ValueError: No benchmark models available. Cannot schedule runs. — no models exist on the server and none were specified via -m.
ValueError: Invalid selection: <input> — the user entered non-numeric or out-of-range input during interactive model selection.
HTTPError — server-side error (task not found, authentication failure, etc.).

Examples:

# Run against specific models
kaggle b t run math-eval -m gemini-pro gemma-2b

# Run and wait for completion
kaggle b t run math-eval -m gemini-pro --wait

# Wait with a custom poll interval (30 seconds)
kaggle b t run math-eval -m gemini-pro --wait --poll-interval 30

# Wait with a timeout (60 seconds)
kaggle b t run math-eval -m gemini-pro --wait 60

# Interactive model selection (prompts user)
kaggle b t run math-eval

`download` — Download run outputs

Download output files for completed and errored runs of a task.
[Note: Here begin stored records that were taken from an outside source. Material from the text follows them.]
import Summits.Ventures.CertifiedQuantumChemistry.Rows.OrbitalRotationCovarianceT
import Summits.Ventures.CertifiedQuantumChemistry.Rows.OrbitalRotationAveraging
import HarnessLib

/-!
# Ventures/CertifiedQuantumChemistry — Rows/OrbitalRotationInvarianceT.lean: the sector `PQGT1T2′`
# programme and its optimal values are INVARIANT under orbital rotations; symmetry adaptation at the
# `T1`/`T2′` rung is LOSSLESS

HONEST FRAMING (verbatim): certified bounds for a stated model Hamiltonian in a stated basis; not a
claim about the real molecule beyond that model.

Seat rdm-B, ROWS courtesy file (theorems only; no `def`, no notation); the `T1`/`T2′` rung of
`Rows/OrbitalRotationInvariance.lean` and `Rows/OrbitalRotationAveraging.lean` — the rung of the
cell's strongest certified rows (`DQGT1T2′`):

* **`isDQGT1T2PrimeFeasibleSector_conj_unitary`** — the `S_z`-sector `PQGT1T2′`-feasible set is
  INVARIANT under every spin-preserving unitary rotation of the spin orbitals (`U U† = 1`,
  `U_{iσ,kτ} = 0` for `σ ≠ τ`);
* **`pqgT1T2pSectorEnergy_conj_orbital`**, **`pqgT1T2pEnergy_conj_orbital`** — the optimal values
  `E_PQGT1T2′(N_α, N_β)` and `E_PQGT1T2′(N)` are ORBITAL-ROTATION INVARIANTS of the integral tables:
  for a unitary `u` on `Λ` with spin-free lift `U`, the value for `(h, g)` equals the value for the
  rotated tables `h'_{ab} = Σ_{pq} u_{pa} ū_{qb} h_{pq}`, `g'_{abcd} = Σ_{pqrs} u_{pa} ū_{qb} u_{rc} ū_{sd} g_{pqrs}`
  (`rdmEnergy_conj_orbital`);
* `isDQGT1T2PrimeFeasible_rotationAverage`, `isDQGT1T2PrimeFeasibleSector_rotationAverage`,
  **`le_pqgT1T2pEnergy_iff_rotationInvariant`**, **`le_pqgT1T2pSectorEnergy_iff_rotationInvariant`**,
  `exists_rotationInvariant_rdmEnergy_eq_pqgT1T2pSectorEnergy` — Gatermann–Parrilo Thm 3.3 at the
  `T1`/`T2′` rung for any finite group acting by a (spin-preserving) UNITARY REPRESENTATION
  `ρ : G →* Matrix (Orb Λ) (Orb Λ) ℂ` leaving the functional invariant: `c ≤ E_PQGT1T2′` iff `c` lies
  below the functional on the `ρ`-INVARIANT feasible pairs; an invariant minimiser exists — symmetry
  adaptation to the full (possibly non-abelian) point group loses nothing at the cell's strongest rung.

Everything is PROVED (0 sorry, standard axioms); no definitions, no named facts; nothing asserts a bound
about any model; no claim node, no hint / row depends on it. NOT here: the exact side
`E₀(Ĥ(h', g')) = E₀(Ĥ(h, g))` (Bogoliubov lift on the Fock space); the explicit block structure of
invariant pairs (Schur's lemma).

References: K. Gatermann, P. A. Parrilo, J. Pure Appl. Algebra 192 (2004) 95–128, §3 Thm 3.3;
M. Nakata et al., J. Chem. Phys. 128 (2008) 164113 §II.A–C; D. A. Mazziotti, Adv. Chem. Phys. 134
(2007) ch. 3 §II.F–G; P. W. Ayers, E. R. Davidson, ibid. ch. 16 §III.F eqs. (56)–(57).

Tree (REUSED): `isDQGT1T2PrimeFeasible_conj_unitary` (`Rows/OrbitalRotationCovarianceT`);
`isDQGFeasibleSector_conj_unitary`, `rdmEnergy_conj_orbital`, `spin_sel_of_orbital`,
`kronecker_mul_conjTranspose_of_unitary`, `rotationAverage_one_conj`, `rotationAverage_two_conj`,
`rdmEnergy_rotationAverage` (this seat's rotation files); `IsDQGT1T2PrimeFeasible(Sector).sum_smul`,
`pqgT1T2p(Sector)EnergySet_bddBelow/_nonempty`, `exists_isDQGT1T2PrimeFeasibleSector_rdmEnergy_eq_…`
(typer). Mathlib: `mul_eq_one_comm`, `le_csInf_iff`.
-/

noncomputable section

namespace Summit.Ventures.CertifiedQuantumChemistry

open Matrix Finset
open Literature.MathematicalPhysics.QuantumLattice Literature.MathematicalPhysics.QuantumChemistry
open scoped ComplexOrder Kronecker

variable {Λ : Type*} [LinearOrder Λ] [Fintype Λ]

/-! ## §1 Invariance of the sector `PQGT1T2′`-feasible set -/

/-- **The `S_z`-sector `PQGT1T2′`-feasible set is invariant under spin-preserving unitary rotations.** -/
theorem isDQGT1T2PrimeFeasibleSector_conj_unitary {U : Matrix (Orb Λ) (Orb Λ) ℂ} (hU : U * Uᴴ = 1)
    (hspin : ∀ i k : Orb Λ, (ofLex i).2 ≠ (ofLex k).2 → U i k = 0) {a b : ℕ}
    {γ : Matrix (Orb Λ) (Orb Λ) ℂ} {Γ : Matrix (Orb Λ × Orb Λ) (Orb Λ × Orb Λ) ℂ}
    (h : IsDQGT1T2PrimeFeasibleSector a b γ Γ) :
    IsDQGT1T2PrimeFeasibleSector a b (U * γ * Uᴴ) (U ⊗ₖ U * Γ * (U ⊗ₖ U)ᴴ) where
  toIsDQGFeasibleSector := isDQGFeasibleSector_conj_unitary hU hspin h.toIsDQGFeasibleSector
  t1_psd := (isDQGT1T2PrimeFeasible_conj_unitary hU h.isDQGT1T2PrimeFeasible).t1_psd
  t2Prime_psd := (isDQGT1T2PrimeFeasible_conj_unitary hU h.isDQGT1T2PrimeFeasible).t2Prime_psd

/-! ## §2 Invariance of the optimal values `E_PQGT1T2′` -/

/-- **`E_PQGT1T2′(N_α, N_β)` IS AN ORBITAL-ROTATION INVARIANT** of the integral tables (unitary `u`
with spin-free lift `U`; rotated tables as in `rdmEnergy_conj_orbital`). -/
theorem pqgT1T2pSectorEnergy_conj_orbital {U : Matrix (Orb Λ) (Orb Λ) ℂ} {u : Matrix Λ Λ ℂ}
    (hU : U * Uᴴ = 1) (hUu : ∀ p q σ τ, U (orb p σ) (orb q τ) = if σ = τ then u p q else 0)
    (h : Λ → Λ → ℂ) (g : Λ → Λ → Λ → Λ → ℂ) (hnuc : ℂ) (a b : ℕ) :
    pqgT1T2pSectorEnergy h g hnuc a b =
      pqgT1T2pSectorEnergy (fun a b => ∑ p, ∑ q, u p a * star (u q b) * h p q)
        (fun a b c d => ∑ p, ∑ q, ∑ r, ∑ s, u p a * star (u q b) * u r c * star (u s d) * g p q r s)
        hnuc a b := by
  have hspin := spin_sel_of_orbital hUu
  have hU' : Uᴴ * U = 1 := mul_eq_one_comm.mp hU
  have hW : U ⊗ₖ U * (U ⊗ₖ U)ᴴ = 1 := kronecker_mul_conjTranspose_of_unitary hU U hU
  unfold pqgT1T2pSectorEnergy
  congr 1
  ext E
  constructor
  · rintro ⟨γ, Γ, hf, rfl⟩
    refine ⟨Uᴴ * γ * U, (U ⊗ₖ U)ᴴ * Γ * (U ⊗ₖ U), ?_, ?_⟩
    · have hf' := isDQGT1T2PrimeFeasibleSector_conj_unitary (U := Uᴴ)
        (by rw [conjTranspose_conjTranspose, hU'])
        (fun i k hik => by rw [conjTranspose_apply, hspin k i (Ne.symm hik), star_zero]) hf
      simpa only [conjTranspose_conjTranspose, ← conjTranspose_kronecker] using hf'
    · have hγ : U * (Uᴴ * γ * U) * Uᴴ = γ := by
        simp only [← Matrix.mul_assoc]
        rw [hU, Matrix.one_mul, Matrix.mul_assoc, hU, Matrix.mul_one]
      have hΓ : U ⊗ₖ U * ((U ⊗ₖ U)ᴴ * Γ * (U ⊗ₖ U)) * (U ⊗ₖ U)ᴴ = Γ := by
        simp only [← Matrix.mul_assoc]
        rw [hW, Matrix.one_mul, Matrix.mul_assoc, hW, Matrix.mul_one]
      rw [← rdmEnergy_conj_orbital hUu, hγ, hΓ]
  · rintro ⟨γ, Γ, hf, rfl⟩
    exact ⟨U * γ * Uᴴ, U ⊗ₖ U * Γ * (U ⊗ₖ U)ᴴ, isDQGT1T2PrimeFeasibleSector_conj_unitary hU hspin hf,
      by rw [rdmEnergy_conj_orbital hUu]⟩

/-- **`E_PQGT1T2′(N)` IS AN ORBITAL-ROTATION INVARIANT** of the integral tables. -/
theorem pqgT1T2pEnergy_conj_orbital {U : Matrix (Orb Λ) (Orb Λ) ℂ} {u : Matrix Λ Λ ℂ}
    (hU : U * Uᴴ = 1) (hUu : ∀ p q σ τ, U (orb p σ) (orb q τ) = if σ = τ then u p q else 0)
    (h : Λ → Λ → ℂ) (g : Λ → Λ → Λ → Λ → ℂ) (hnuc : ℂ) (N : ℕ) :
    pqgT1T2pEnergy h g hnuc N =
      pqgT1T2pEnergy (fun a b => ∑ p, ∑ q, u p a * star (u q b) * h p q)
        (fun a b c d => ∑ p, ∑ q, ∑ r, ∑ s, u p a * star (u q b) * u r c * star (u s d) * g p q r s)
        hnuc N := by
  have hU' : Uᴴ * U = 1 := mul_eq_one_comm.mp hU
  have hW : U ⊗ₖ U * (U ⊗ₖ U)ᴴ = 1 := kronecker_mul_conjTranspose_of_unitary hU U hU
  unfold pqgT1T2pEnergy
  congr 1
  ext E
  constructor
  · rintro ⟨γ, Γ, hf, rfl⟩
    refine ⟨Uᴴ * γ * U, (U ⊗ₖ U)ᴴ * Γ * (U ⊗ₖ U), ?_, ?_⟩
    · have hf' := isDQGT1T2PrimeFeasible_conj_unitary (U := Uᴴ)
        (by rw [conjTranspose_conjTranspose, hU']) hf
      simpa only [conjTranspose_conjTranspose, ← conjTranspose_kronecker] using hf'
    · have hγ : U * (Uᴴ * γ * U) * Uᴴ = γ := by
        simp only [← Matrix.mul_assoc]
        rw [hU, Matrix.one_mul, Matrix.mul_assoc, hU, Matrix.mul_one]
      have hΓ : U ⊗ₖ U * ((U ⊗ₖ U)ᴴ * Γ * (U ⊗ₖ U)) * (U ⊗ₖ U)ᴴ = Γ := by
        simp only [← Matrix.mul_assoc]
        rw [hW, Matrix.one_mul, Matrix.mul_assoc, hW, Matrix.mul_one]
      rw [← rdmEnergy_conj_orbital hUu, hγ, hΓ]
  · rintro ⟨γ, Γ, hf, rfl⟩
    exact ⟨U * γ * Uᴴ, U ⊗ₖ U * Γ * (U ⊗ₖ U)ᴴ, isDQGT1T2PrimeFeasible_conj_unitary hU hf,
      by rw [rdmEnergy_conj_orbital hUu]⟩

/-! ## §3 Gatermann–Parrilo Thm 3.3 at the `T1`/`T2′` rung for unitary representations -/

variable {G : Type*} [Group G] [Fintype G]

/-- The uniform weights `1/|G|` sum to one. -/
private theorem sum_card_inv_eq_one'' : ∑ _g : G, ((Fintype.card G : ℝ)⁻¹ : ℝ) = 1 := by
  rw [Finset.sum_const, Finset.card_univ, nsmul_eq_mul,
    mul_inv_cancel₀ (Nat.cast_ne_zero.mpr (Fintype.card_pos_iff.mpr ⟨1⟩).ne')]

/-- **The rotation average of a `PQGT1T2′`-feasible pair is `PQGT1T2′`-feasible** (`N`-electron). -/
theorem isDQGT1T2PrimeFeasible_rotationAverage (ρ : G →* Matrix (Orb Λ) (Orb Λ) ℂ)
    (hρ : ∀ g, ρ g * (ρ g)ᴴ = 1) {N : ℕ} {γ : Matrix (Orb Λ) (Orb Λ) ℂ}
    {Γ : Matrix (Orb Λ × Orb Λ) (Orb Λ × Orb Λ) ℂ} (h : IsDQGT1T2PrimeFeasible N γ Γ) :
    IsDQGT1T2PrimeFeasible N (∑ g : G, (((Fintype.card G : ℝ)⁻¹ : ℝ) : ℂ) • (ρ g * γ * (ρ g)ᴴ))
      (∑ g : G, (((Fintype.card G : ℝ)⁻¹ : ℝ) : ℂ) • (ρ g ⊗ₖ ρ g * Γ * (ρ g ⊗ₖ ρ g)ᴴ)) :=
  IsDQGT1T2PrimeFeasible.sum_smul Finset.univ (fun _ => (Fintype.card G : ℝ)⁻¹)
    (fun _ _ => inv_nonneg.mpr (Nat.cast_nonneg _)) sum_card_inv_eq_one''
    fun g _ => isDQGT1T2PrimeFeasible_conj_unitary (hρ g) h

/-- **The rotation average of a sector-`PQGT1T2′`-feasible pair is sector-`PQGT1T2′`-feasible.** -/
theorem isDQGT1T2PrimeFeasibleSector_rotationAverage (ρ : G →* Matrix (Orb Λ) (Orb Λ) ℂ)
    (hρ : ∀ g, ρ g * (ρ g)ᴴ = 1) (hspin : ∀ g (i k : Orb Λ), (ofLex i).2 ≠ (ofLex k).2 → ρ g i k = 0)
    {a b : ℕ} {γ : Matrix (Orb Λ) (Orb Λ) ℂ} {Γ : Matrix (Orb Λ × Orb Λ) (Orb Λ × Orb Λ) ℂ}
    (h : IsDQGT1T2PrimeFeasibleSector a b γ Γ) :
    IsDQGT1T2PrimeFeasibleSector a b
      (∑ g : G, (((Fintype.card G : ℝ)⁻¹ : ℝ) : ℂ) • (ρ g * γ * (ρ g)ᴴ))
      (∑ g : G, (((Fintype.card G : ℝ)⁻¹ : ℝ) : ℂ) • (ρ g ⊗ₖ ρ g * Γ * (ρ g ⊗ₖ ρ g)ᴴ)) :=
  IsDQGT1T2PrimeFeasibleSector.sum_smul Finset.univ (fun _ => (Fintype.card G : ℝ)⁻¹)
    (fun _ _ => inv_nonneg.mpr (Nat.cast_nonneg _)) sum_card_inv_eq_one''
    fun g _ => isDQGT1T2PrimeFeasibleSector_conj_unitary (hρ g) (hspin g) h

/-- **Thm 3.3 at the `T1`/`T2′` rung (`N`-electron form)**: `c ≤ E_PQGT1T2′(N)` iff `c` lies below the
`ρ`-invariant functional on the `ρ`-INVARIANT `PQGT1T2′`-feasible pairs (`N ≤ 2|Λ|`). -/
theorem le_pqgT1T2pEnergy_iff_rotationInvariant (h : Λ → Λ → ℂ) (g₂ : Λ → Λ → Λ → Λ → ℂ)
    (hnuc : ℂ) {N : ℕ} (hN : N ≤ Fintype.card (Orb Λ)) (ρ : G →* Matrix (Orb Λ) (Orb Λ) ℂ)
    (hρ : ∀ g, ρ g * (ρ g)ᴴ = 1)
    (hE : ∀ (g : G) (γ : Matrix (Orb Λ) (Orb Λ) ℂ) (Γ : Matrix (Orb Λ × Orb Λ) (Orb Λ × Orb Λ) ℂ),
      rdmEnergy h g₂ hnuc (ρ g * γ * (ρ g)ᴴ) (ρ g ⊗ₖ ρ g * Γ * (ρ g ⊗ₖ ρ g)ᴴ) =
        rdmEnergy h g₂ hnuc γ Γ) (c : ℝ) :
    c ≤ pqgT1T2pEnergy h g₂ hnuc N ↔
      ∀ γ Γ, IsDQGT1T2PrimeFeasible N γ Γ →
        (∀ g : G, ρ g * γ * (ρ g)ᴴ = γ ∧ ρ g ⊗ₖ ρ g * Γ * (ρ g ⊗ₖ ρ g)ᴴ = Γ) →
        c ≤ (rdmEnergy h g₂ hnuc γ Γ).re := by
  rw [pqgT1T2pEnergy, le_csInf_iff (pqgT1T2pEnergySet_bddBelow h g₂ hnuc N)
    (pqgT1T2pEnergySet_nonempty h g₂ hnuc hN)]
  constructor
  · rintro hc γ Γ hf -
    exact hc _ ⟨γ, Γ, hf, rfl⟩
  · rintro hc E ⟨γ, Γ, hf, rfl⟩
    rw [← rdmEnergy_rotationAverage h g₂ hnuc ρ hE γ Γ]
    exact hc _ _ (isDQGT1T2PrimeFeasible_rotationAverage ρ hρ hf) fun g =>
      ⟨rotationAverage_one_conj ρ _ γ g, rotationAverage_two_conj ρ _ Γ g⟩

/-- **Thm 3.3 at the `T1`/`T2′` rung (sector form)**: `c ≤ E_PQGT1T2′(N_α, N_β)` iff `c` lies below
the functional on the `ρ`-INVARIANT sector-`PQGT1T2′`-feasible pairs (`a, b ≤ |Λ|`). -/
theorem le_pqgT1T2pSectorEnergy_iff_rotationInvariant (h : Λ → Λ → ℂ) (g₂ : Λ → Λ → Λ → Λ → ℂ)
    (hnuc : ℂ) {a b : ℕ} (ha : a ≤ Fintype.card Λ) (hb : b ≤ Fintype.card Λ)
    (ρ : G →* Matrix (Orb Λ) (Orb Λ) ℂ) (hρ : ∀ g, ρ g * (ρ g)ᴴ = 1)
    (hspin : ∀ g (i k : Orb Λ), (ofLex i).2 ≠ (ofLex k).2 → ρ g i k = 0)
    (hE : ∀ (g : G) (γ : Matrix (Orb Λ) (Orb Λ) ℂ) (Γ : Matrix (Orb Λ × Orb Λ) (Orb Λ × Orb Λ) ℂ),
      rdmEnergy h g₂ hnuc (ρ g * γ * (ρ g)ᴴ) (ρ g ⊗ₖ ρ g * Γ * (ρ g ⊗ₖ ρ g)ᴴ) =
        rdmEnergy h g₂ hnuc γ Γ) (c : ℝ) :
    c ≤ pqgT1T2pSectorEnergy h g₂ hnuc a b ↔
      ∀ γ Γ, IsDQGT1T2PrimeFeasibleSector a b γ Γ →
        (∀ g : G, ρ g * γ * (ρ g)ᴴ = γ ∧ ρ g ⊗ₖ ρ g * Γ * (ρ g ⊗ₖ ρ g)ᴴ = Γ) →
        c ≤ (rdmEnergy h g₂ hnuc γ Γ).re := by
  rw [pqgT1T2pSectorEnergy, le_csInf_iff (pqgT1T2pSectorEnergySet_bddBelow h g₂ hnuc a b)
    (pqgT1T2pSectorEnergySet_nonempty h g₂ hnuc ha hb)]
  constructor
  · rintro hc γ Γ hf -
    exact hc _ ⟨γ, Γ, hf, rfl⟩
  · rintro hc E ⟨γ, Γ, hf, rfl⟩
    rw [← rdmEnergy_rotationAverage h g₂ hnuc ρ hE γ Γ]
    exact hc _ _ (isDQGT1T2PrimeFeasibleSector_rotationAverage ρ hρ hspin hf) fun g =>
      ⟨rotationAverage_one_conj ρ _ γ g, rotationAverage_two_conj ρ _ Γ g⟩

/-- **An invariant `PQGT1T2′` minimiser exists** (sector form, with the typer's attainment theorem). -/
theorem exists_rotationInvariant_rdmEnergy_eq_pqgT1T2pSectorEnergy (h : Λ → Λ → ℂ)
    (g₂ : Λ → Λ → Λ → Λ → ℂ) (hnuc : ℂ) {a b : ℕ} (ha : a ≤ Fintype.card Λ) (hb : b ≤ Fintype.card Λ)
    (ρ : G →* Matrix (Orb Λ) (Orb Λ) ℂ) (hρ : ∀ g, ρ g * (ρ g)ᴴ = 1)
    (hspin : ∀ g (i k : Orb Λ), (ofLex i).2 ≠ (ofLex k).2 → ρ g i k = 0)
    (hE : ∀ (g : G) (γ : Matrix (Orb Λ) (Orb Λ) ℂ) (Γ : Matrix (Orb Λ × Orb Λ) (Orb Λ × Orb Λ) ℂ),
      rdmEnergy h g₂ hnuc (ρ g * γ * (ρ g)ᴴ) (ρ g ⊗ₖ ρ g * Γ * (ρ g ⊗ₖ ρ g)ᴴ) =
        rdmEnergy h g₂ hnuc γ Γ) :
    ∃ γ Γ, IsDQGT1T2PrimeFeasibleSector a b γ Γ ∧
      (∀ g : G, ρ g * γ * (ρ g)ᴴ = γ ∧ ρ g ⊗ₖ ρ g * Γ * (ρ g ⊗ₖ ρ g)ᴴ = Γ) ∧
      (rdmEnergy h g₂ hnuc γ Γ).re = pqgT1T2pSectorEnergy h g₂ hnuc a b := by
  obtain ⟨γ, Γ, hf, hEq⟩ :=
    exists_isDQGT1T2PrimeFeasibleSector_rdmEnergy_eq_pqgT1T2pSectorEnergy h g₂ hnuc ha hb
  exact ⟨_, _, isDQGT1T2PrimeFeasibleSector_rotationAverage ρ hρ hspin hf,
    fun g => ⟨rotationAverage_one_conj ρ _ γ g, rotationAverage_two_conj ρ _ Γ g⟩,
    by rw [rdmEnergy_rotationAverage h g₂ hnuc ρ hE γ Γ, hEq]⟩

end Summit.Ventures.CertifiedQuantumChemistry

end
kaggle b t download <task> [-m <model> ...] [-o <directory>]

Parameter	Flag	Required	Description
`task`	positional	Yes	Task name (e.g. `math-eval`)
`model`	`-m`, `--model`	No	Filter to specific model(s). Accepts multiple space-separated values
`output`	`-o`, `--output`	No	Directory to save files. Default: `./<task>/output`

Behavior:

Fetches runs via list_benchmark_task_runs. If -m is specified, filters by those model slugs; otherwise, fetches runs for all models.
Iterates over runs and downloads output only for runs in terminal states:
- COMPLETED — downloads the result output files.
- ERRORED — downloads log files for debugging.
- Runs in QUEUED or RUNNING state are silently skipped (no message printed).
For each downloadable run:
- Calls download_benchmark_task_run_output which returns a streamed HTTP response.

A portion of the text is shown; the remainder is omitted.